import Summits.NavierStokesRegularity.NavierStokesRegularity.Theses.PlaneEnergyCeiling
import Summits.NavierStokesRegularity.NavierStokesRegularity.Theorems.BoundedPlanarEnergyRegularity.Negative.LerayHopfClauseLoadBearing
import Literature.Analysis.FluidPDE.BlowupAncientSolutionProofs

/-!
# `PlanarEnergyZoomA` (stmt-NavierStokesRegularity-16915): logical structure and the load-bearing planar clause

Negative (support) lemmas for the crux `PlaneEnergyCeiling.PlanarEnergyZoomA` (route `PlaneEnergyCeiling`,
rank 5, hypothesis `h₅` of the route's `closes`), extracted from the crux-attack work file
`Cruxes/PlanarEnergyZoomA/Disproof.lean` (refuter crux-attack seat, 2026-08-17). No positive route item
is asserted here.

The crux reads `∀ ν > 0, ∀ Clay datum u₀, PlanarHyp ν u₀ → ¬ ClayA ν u₀ → W`, where `PlanarHyp ν u₀` is
the planar-energy bound along every classical Leray–Hopf solution from `u₀`, `ClayA ν u₀` is the summit's
conclusion at `u₀`, and the conclusion `W` ("there is a NONZERO bounded ancient duality-mild solution,
`ν = 1`, measurable slices, jointly smooth on `(-∞,0) × ℝ³`, with planar energies bounded uniformly in
`t, R, c`") is a CLOSED proposition — it mentions neither `ν` nor `u₀` — and is literally the negation of
the partner crux `PlanarEnergyLiouville`.

* `planarEnergyZoomA_iff_liouville_imp_regularity` — PURE LOGIC: the crux is EQUIVALENT to the
  implication between its two partner cruxes, `PlanarEnergyLiouville → BoundedPlanarEnergyRegularity`;
  `not_planarEnergyZoomA_iff` — so a refutation must produce the Liouville THEOREM in the planar class
  together with a Clay counterexample with bounded planar energies (neither is available: no cheap kill),
  and under `PlanarEnergyLiouville` the crux and the criterion crux are interchangeable.
* `zoomA_without_notClayA_iff_not_liouville` — dropping the hypothesis `¬ ClayA` (everything else
  verbatim) turns the crux into `¬ PlanarEnergyLiouville` EXACTLY (instantiate at the zero datum, where
  the planar hypothesis holds by `planar_bound_of_zero_datum`); `zoomA_false_without_notClayA_of_liouville`
  — hence that variant is FALSE under the partner crux: `¬ ClayA` is load-bearing modulo Liouville.
* `zoomA_without_planarHyp_iff` — dropping the planar hypothesis turns the crux into
  `PlanarEnergyLiouville → NavierStokesRegularity` EXACTLY (strictly stronger; still summit-implied).
* `zoomA_conclusion_without_planar_bound` — dropping the planar clause from the CONCLUSION makes it
  trivially inhabited by the constant field `e₀` (in-tree `isBoundedAncientMildSolution_fun_const`:
  constants — and the parasitic drifts `b(t)` — belong to the tree's duality-form bounded ancient class);
  `lintegral_plane_const_eq_top` — a nonzero constant has planar energy `⊤` through every plane, so the
  planar clause is exactly the filter removing them; `exists_isKNSSBlowupLimit_planar_unbounded` — in
  particular the in-tree KNSS Prop. 6.1 (`KNSS2009_blowup_generates_ancient_holds`, whose conclusion
  `∃ v, IsKNSSBlowupLimit v` is not linked to the blowing-up solution and is discharged in tree by `e₀`)
  does NOT deliver the crux's conclusion: the record zoom (Lemma 6.1 compactness) must be re-run on the
  given solution with Fatou plane by plane — that, plus the per-datum local Clay theory, is the content.

[folklore]
-/

noncomputable section

namespace Summit.NavierStokesRegularity.NavierStokesRegularity.Theorems.PlanarEnergyZoomANegative

-- `<Problem> = <Summit>` doubles the namespace segment; the lakefile sets this option tree-wide.
set_option linter.dupNamespace false


open Set Filter Topology MeasureTheory Function
open scoped InnerProductSpace RealInnerProductSpace ContDiff ENNReal
open Literature.Analysis.FluidPDE
open Summit.NavierStokesRegularity.NavierStokesRegularity.Theses.PlaneEnergyCeiling
  (PlanarEnergyZoomA PlanarEnergyLiouville BoundedPlanarEnergyRegularity)

/-! ## Pure logic: the crux is `PlanarEnergyLiouville → BoundedPlanarEnergyRegularity` -/

/-- **`PlanarEnergyZoomA ⟺ (PlanarEnergyLiouville → BoundedPlanarEnergyRegularity)`.** (→) is the
four lines inside the route's `closes`: under the planar hypothesis, if Clay (A) failed the zoom crux
would hand a nonzero member of the Liouville class to the Liouville theorem; (←) the conclusion of the
zoom crux is closed and is literally `¬ PlanarEnergyLiouville`, so either Liouville fails — and its
counterexample IS the conclusion — or the criterion crux refutes the hypothesis `¬ ClayA`. [folklore] -/
theorem planarEnergyZoomA_iff_liouville_imp_regularity :
    PlanarEnergyZoomA ↔ (PlanarEnergyLiouville → BoundedPlanarEnergyRegularity) := by
  constructor
  · intro h5 h3 ν hν u₀ hu₀ hdiv hdec hpl
    by_contra hA
    obtain ⟨v, M', hm, hmeas, hsm, hpb, t, ht, x, hx⟩ := h5 ν hν u₀ hu₀ hdiv hdec hpl hA
    exact hx (h3 v hm hmeas hsm ⟨M', hpb⟩ t ht x)
  · intro h ν hν u₀ hu₀ hdiv hdec hpl hA
    by_contra hW
    refine hA (h ?_ ν hν u₀ hu₀ hdiv hdec hpl)
    intro v hm hmeas hsm hM t ht x
    obtain ⟨M', hpb⟩ := hM
    by_contra hx
    exact hW ⟨v, M', hm, hmeas, hsm, hpb, t, ht, x, hx⟩

/-- **What a refutation of the crux must produce**: the Liouville theorem in the planar-energy class
AND the failure of the criterion crux (a Clay datum carrying the planar bound along all its classical
Leray–Hopf solutions for which Clay (A) fails). [folklore] -/
theorem not_planarEnergyZoomA_iff :
    ¬ PlanarEnergyZoomA ↔ (PlanarEnergyLiouville ∧ ¬ BoundedPlanarEnergyRegularity) := by
  rw [planarEnergyZoomA_iff_liouville_imp_regularity, Classical.not_imp]

/-! ## Hypothesis mutation: `¬ ClayA` dropped, `PlanarHyp` dropped -/

/-- **Dropping `¬ ClayA` turns the crux into `¬ PlanarEnergyLiouville` exactly.** The variant below is
`PlanarEnergyZoomA` verbatim with the hypothesis `¬ (∃ u p, … Clay (A) …)` deleted; (→) instantiate at
`ν = 1` and the zero datum, where the planar hypothesis holds (`planar_bound_of_zero_datum`), (←) a
Liouville counterexample is the conclusion whatever the hypotheses. [folklore] -/
theorem zoomA_without_notClayA_iff_not_liouville :
    (∀ (ν : ℝ), 0 < ν → ∀ (u₀ : EuclideanSpace ℝ (Fin 3) → EuclideanSpace ℝ (Fin 3)),
      ContDiff ℝ (⊤ : ℕ∞) u₀ → NSWave0.IsDivFree u₀ → HasRapidSpatialDecay u₀ →
      (∀ (T : ℝ), 0 < T → ∀ (u : ℝ → EuclideanSpace ℝ (Fin 3) → EuclideanSpace ℝ (Fin 3))
        (p : ℝ → EuclideanSpace ℝ (Fin 3) → ℝ), IsClassicalNSSolutionOn (Set.Ico 0 T) ν 0 u p →
        IsLerayHopfOn T ν 0 (u 0) u → u 0 = u₀ → ∃ M : ℝ, ∀ t ∈ Set.Ico 0 T,
        ∀ (R : EuclideanSpace ℝ (Fin 3) ≃ₗᵢ[ℝ] EuclideanSpace ℝ (Fin 3)) (c : ℝ),
        ∫⁻ y : EuclideanSpace ℝ (Fin 2), ‖u t (R (WithLp.toLp 2 ![y 0, y 1, c]))‖ₑ ^ 2 ≤ ENNReal.ofReal M) →
      ∃ (v : ℝ → EuclideanSpace ℝ (Fin 3) → EuclideanSpace ℝ (Fin 3)) (M' : ℝ),
        IsBoundedAncientMildSolution 1 v ∧ (∀ t < 0, AEStronglyMeasurable (v t) volume) ∧
        ContDiffOn ℝ (⊤ : ℕ∞) (uncurry v) (Set.Iio 0 ×ˢ Set.univ) ∧
        (∀ t < 0, ∀ (R : EuclideanSpace ℝ (Fin 3) ≃ₗᵢ[ℝ] EuclideanSpace ℝ (Fin 3)) (c : ℝ),
          ∫⁻ y : EuclideanSpace ℝ (Fin 2), ‖v t (R (WithLp.toLp 2 ![y 0, y 1, c]))‖ₑ ^ 2 ≤ ENNReal.ofReal M') ∧
        ∃ t < 0, ∃ x, v t x ≠ 0) ↔ ¬ PlanarEnergyLiouville := by
  constructor
  · intro h hL
    -- the zero datum is smooth, divergence free (trace of the zero derivative) and rapidly decaying
    -- (all derivatives vanish); its planar hypothesis holds by `planar_bound_of_zero_datum`
    -- (the same two facts are landed as `EulerProximatePump.Negative.hasRapidSpatialDecay_zero` etc.;
    -- inlined here to keep this file's import closure inside the route's definition modules)
    have hdiv : NSWave0.IsDivFree (0 : EuclideanSpace ℝ (Fin 3) → EuclideanSpace ℝ (Fin 3)) :=
      fun x => by simp [NSWave0.divergence]
    have hdec : HasRapidSpatialDecay (0 : EuclideanSpace ℝ (Fin 3) → EuclideanSpace ℝ (Fin 3)) :=
      fun n K => ⟨0, fun x => by
        have : iteratedFDeriv ℝ n (0 : EuclideanSpace ℝ (Fin 3) → EuclideanSpace ℝ (Fin 3)) x = 0 := by
          rw [Pi.zero_def, iteratedFDeriv_fun_zero]; rfl
        rw [this, norm_zero, mul_zero]⟩
    obtain ⟨v, M', hm, hmeas, hsm, hpb, t, ht, x, hx⟩ :=
      h 1 one_pos 0 contDiff_const hdiv hdec
        (BoundedPlanarEnergyRegularityNegative.planar_bound_of_zero_datum zero_le_one)
    exact hx (hL v hm hmeas hsm ⟨M', hpb⟩ t ht x)
  · intro hL _ _ _ _ _ _ _
    by_contra hW
    apply hL
    intro v hm hmeas hsm hM t ht x
    obtain ⟨M', hpb⟩ := hM
    by_contra hx
    exact hW ⟨v, M', hm, hmeas, hsm, hpb, t, ht, x, hx⟩

/-- **LOAD-BEARING modulo Liouville**: under the partner crux `PlanarEnergyLiouville`, the crux with
`¬ ClayA` dropped is FALSE — any proof of `PlanarEnergyZoomA` must use the failure of Clay (A) (it is
what starts the blow-up and the zoom), unless it disproves Liouville. [folklore] -/
theorem zoomA_false_without_notClayA_of_liouville (hL : PlanarEnergyLiouville) :
    ¬ (∀ (ν : ℝ), 0 < ν → ∀ (u₀ : EuclideanSpace ℝ (Fin 3) → EuclideanSpace ℝ (Fin 3)),
      ContDiff ℝ (⊤ : ℕ∞) u₀ → NSWave0.IsDivFree u₀ → HasRapidSpatialDecay u₀ →
      (∀ (T : ℝ), 0 < T → ∀ (u : ℝ → EuclideanSpace ℝ (Fin 3) → EuclideanSpace ℝ (Fin 3))
        (p : ℝ → EuclideanSpace ℝ (Fin 3) → ℝ), IsClassicalNSSolutionOn (Set.Ico 0 T) ν 0 u p →
        IsLerayHopfOn T ν 0 (u 0) u → u 0 = u₀ → ∃ M : ℝ, ∀ t ∈ Set.Ico 0 T,
        ∀ (R : EuclideanSpace ℝ (Fin 3) ≃ₗᵢ[ℝ] EuclideanSpace ℝ (Fin 3)) (c : ℝ),
        ∫⁻ y : EuclideanSpace ℝ (Fin 2), ‖u t (R (WithLp.toLp 2 ![y 0, y 1, c]))‖ₑ ^ 2 ≤ ENNReal.ofReal M) →
      ∃ (v : ℝ → EuclideanSpace ℝ (Fin 3) → EuclideanSpace ℝ (Fin 3)) (M' : ℝ),
        IsBoundedAncientMildSolution 1 v ∧ (∀ t < 0, AEStronglyMeasurable (v t) volume) ∧
        ContDiffOn ℝ (⊤ : ℕ∞) (uncurry v) (Set.Iio 0 ×ˢ Set.univ) ∧
        (∀ t < 0, ∀ (R : EuclideanSpace ℝ (Fin 3) ≃ₗᵢ[ℝ] EuclideanSpace ℝ (Fin 3)) (c : ℝ),
          ∫⁻ y : EuclideanSpace ℝ (Fin 2), ‖v t (R (WithLp.toLp 2 ![y 0, y 1, c]))‖ₑ ^ 2 ≤ ENNReal.ofReal M') ∧
        ∃ t < 0, ∃ x, v t x ≠ 0) :=
  fun h => (zoomA_without_notClayA_iff_not_liouville.1 h) hL

/-- **Dropping the planar hypothesis turns the crux into `PlanarEnergyLiouville → NavierStokesRegularity`
exactly** ("Liouville in the planar-energy class alone settles Clay (A)"): the variant below is
`PlanarEnergyZoomA` verbatim with the planar hypothesis deleted. The planar hypothesis is what makes the
crux weaker than this — the zoom limit inherits bounded planar energies only from a solution that has
them. [folklore] -/
theorem zoomA_without_planarHyp_iff :
    (∀ (ν : ℝ), 0 < ν → ∀ (u₀ : EuclideanSpace ℝ (Fin 3) → EuclideanSpace ℝ (Fin 3)),
      ContDiff ℝ (⊤ : ℕ∞) u₀ → NSWave0.IsDivFree u₀ → HasRapidSpatialDecay u₀ →
      ¬ (∃ (u : ℝ → EuclideanSpace ℝ (Fin 3) → EuclideanSpace ℝ (Fin 3))
          (p : ℝ → EuclideanSpace ℝ (Fin 3) → ℝ), IsSmoothOnHalfSpace u ∧ IsSmoothOnHalfSpace p ∧
          IsNavierStokesSolution ν 0 u₀ u p ∧ HasBoundedEnergy u) →
      ∃ (v : ℝ → EuclideanSpace ℝ (Fin 3) → EuclideanSpace ℝ (Fin 3)) (M' : ℝ),
        IsBoundedAncientMildSolution 1 v ∧ (∀ t < 0, AEStronglyMeasurable (v t) volume) ∧
        ContDiffOn ℝ (⊤ : ℕ∞) (uncurry v) (Set.Iio 0 ×ˢ Set.univ) ∧
        (∀ t < 0, ∀ (R : EuclideanSpace ℝ (Fin 3) ≃ₗᵢ[ℝ] EuclideanSpace ℝ (Fin 3)) (c : ℝ),
          ∫⁻ y : EuclideanSpace ℝ (Fin 2), ‖v t (R (WithLp.toLp 2 ![y 0, y 1, c]))‖ₑ ^ 2 ≤ ENNReal.ofReal M') ∧
        ∃ t < 0, ∃ x, v t x ≠ 0) ↔ (PlanarEnergyLiouville → NavierStokesRegularity) := by
  constructor
  · intro h hL ν hν u₀ hu₀ hdiv hdec
    by_contra hA
    obtain ⟨v, M', hm, hmeas, hsm, hpb, t, ht, x, hx⟩ := h ν hν u₀ hu₀ hdiv hdec hA
    exact hx (hL v hm hmeas hsm ⟨M', hpb⟩ t ht x)
  · intro h ν hν u₀ hu₀ hdiv hdec hA
    by_contra hW
    refine hA (h ?_ ν hν u₀ hu₀ hdiv hdec)
    intro v hm hmeas hsm hM t ht x
    obtain ⟨M', hpb⟩ := hM
    by_contra hx
    exact hW ⟨v, M', hm, hmeas, hsm, hpb, t, ht, x, hx⟩

/-! ## The planar clause of the conclusion is its only non-trivial content -/

/-- **The conclusion WITHOUT its planar clause is trivially inhabited** by the constant field
`e₀ = EuclideanSpace.single 0 1`: a bounded ancient duality-mild solution (`ν = 1`; in-tree
`isBoundedAncientMildSolution_fun_const`, KNSS 2009 §1), measurable slices, jointly smooth, nonzero.
So the crux with the planar clause deleted from its conclusion holds whatever the hypotheses.
[cite: KochNadirashviliSereginSverak2009, §6 remark after Prop. 6.1 ("Consider constants, for example.")] -/
theorem zoomA_conclusion_without_planar_bound :
    ∃ (v : ℝ → EuclideanSpace ℝ (Fin 3) → EuclideanSpace ℝ (Fin 3)),
      IsBoundedAncientMildSolution 1 v ∧ (∀ t < 0, AEStronglyMeasurable (v t) volume) ∧
      ContDiffOn ℝ (⊤ : ℕ∞) (uncurry v) (Set.Iio 0 ×ˢ Set.univ) ∧ ∃ t < 0, ∃ x, v t x ≠ 0 := by
  refine ⟨fun _ _ => EuclideanSpace.single 0 1,
    isBoundedAncientMildSolution_fun_const 1 (EuclideanSpace.single 0 1),
    fun _ _ => aestronglyMeasurable_const, contDiffOn_const, -1, by norm_num, 0, ?_⟩
  intro h
  have := congrArg (fun w : EuclideanSpace ℝ (Fin 3) => w 0) h
  simp at this

/-- **A nonzero constant has planar energy `⊤` through every plane** (a nonzero constant integrated
over `EuclideanSpace ℝ (Fin 2)`): constants — and with them the parasitic drifts — violate the planar
clause, which is exactly the filter that removes the trivial members of the duality-form bounded
ancient class from the crux's conclusion. [folklore] -/
theorem lintegral_plane_const_eq_top {b : EuclideanSpace ℝ (Fin 3)} (hb : b ≠ 0)
    (R : EuclideanSpace ℝ (Fin 3) ≃ₗᵢ[ℝ] EuclideanSpace ℝ (Fin 3)) (c : ℝ) :
    ∫⁻ y : EuclideanSpace ℝ (Fin 2),
      ‖(fun _ : EuclideanSpace ℝ (Fin 3) => b) (R (WithLp.toLp 2 ![y 0, y 1, c]))‖ₑ ^ 2 = ⊤ := by
  have hne : ‖b‖ₑ ^ 2 ≠ 0 := by
    apply pow_ne_zero
    rwa [enorm_ne_zero]
  simp only [lintegral_const, measure_univ_of_isAddLeftInvariant]
  exact ENNReal.mul_top hne

/-- **The in-tree KNSS blow-up-limit class does not carry the planar bound**: the constant `e₀` is an
`IsKNSSBlowupLimit` (in-tree `isKNSSBlowupLimit_const`, the witness that discharges the vendored
Prop. 6.1 `KNSS2009_blowup_generates_ancient_holds`) whose planar energies are unbounded (`⊤`). Hence
`∃ v, IsKNSSBlowupLimit v` does not yield the crux's conclusion; the zoom has to be re-run on the given
solution with Fatou plane by plane. [folklore] -/
theorem exists_isKNSSBlowupLimit_planar_unbounded :
    ∃ v : ℝ → EuclideanSpace ℝ (Fin 3) → EuclideanSpace ℝ (Fin 3), IsKNSSBlowupLimit v ∧
      ¬ ∃ M' : ℝ, ∀ t < 0, ∀ (R : EuclideanSpace ℝ (Fin 3) ≃ₗᵢ[ℝ] EuclideanSpace ℝ (Fin 3)) (c : ℝ),
        ∫⁻ y : EuclideanSpace ℝ (Fin 2), ‖v t (R (WithLp.toLp 2 ![y 0, y 1, c]))‖ₑ ^ 2 ≤
          ENNReal.ofReal M' := by
  have hb : (EuclideanSpace.single 0 1 : EuclideanSpace ℝ (Fin 3)) ≠ 0 := by
    intro h
    have := congrArg (fun w : EuclideanSpace ℝ (Fin 3) => w 0) h
    simp at this
  refine ⟨fun _ _ => EuclideanSpace.single 0 1, isKNSSBlowupLimit_const (by simp), ?_⟩
  rintro ⟨M', hM'⟩
  have hle := hM' (-1) (by norm_num) (LinearIsometryEquiv.refl ℝ (EuclideanSpace ℝ (Fin 3))) 0
  rw [lintegral_plane_const_eq_top hb (LinearIsometryEquiv.refl ℝ (EuclideanSpace ℝ (Fin 3))) 0] at hle
  exact ENNReal.ofReal_ne_top (top_le_iff.1 hle)

end Summit.NavierStokesRegularity.NavierStokesRegularity.Theorems.PlanarEnergyZoomANegative

end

● ● ● ●

Every line of the listing that holds "LinearIsometryEquiv" should be found and copied.

● RESPONSE FOR THIS EXERCISE:
  have hle := hM' (-1) (by norm_num) (LinearIsometryEquiv.refl ℝ (EuclideanSpace ℝ (Fin 3))) 0
  rw [lintegral_plane_const_eq_top hb (LinearIsometryEquiv.refl ℝ (EuclideanSpace ℝ (Fin 3))) 0] at hle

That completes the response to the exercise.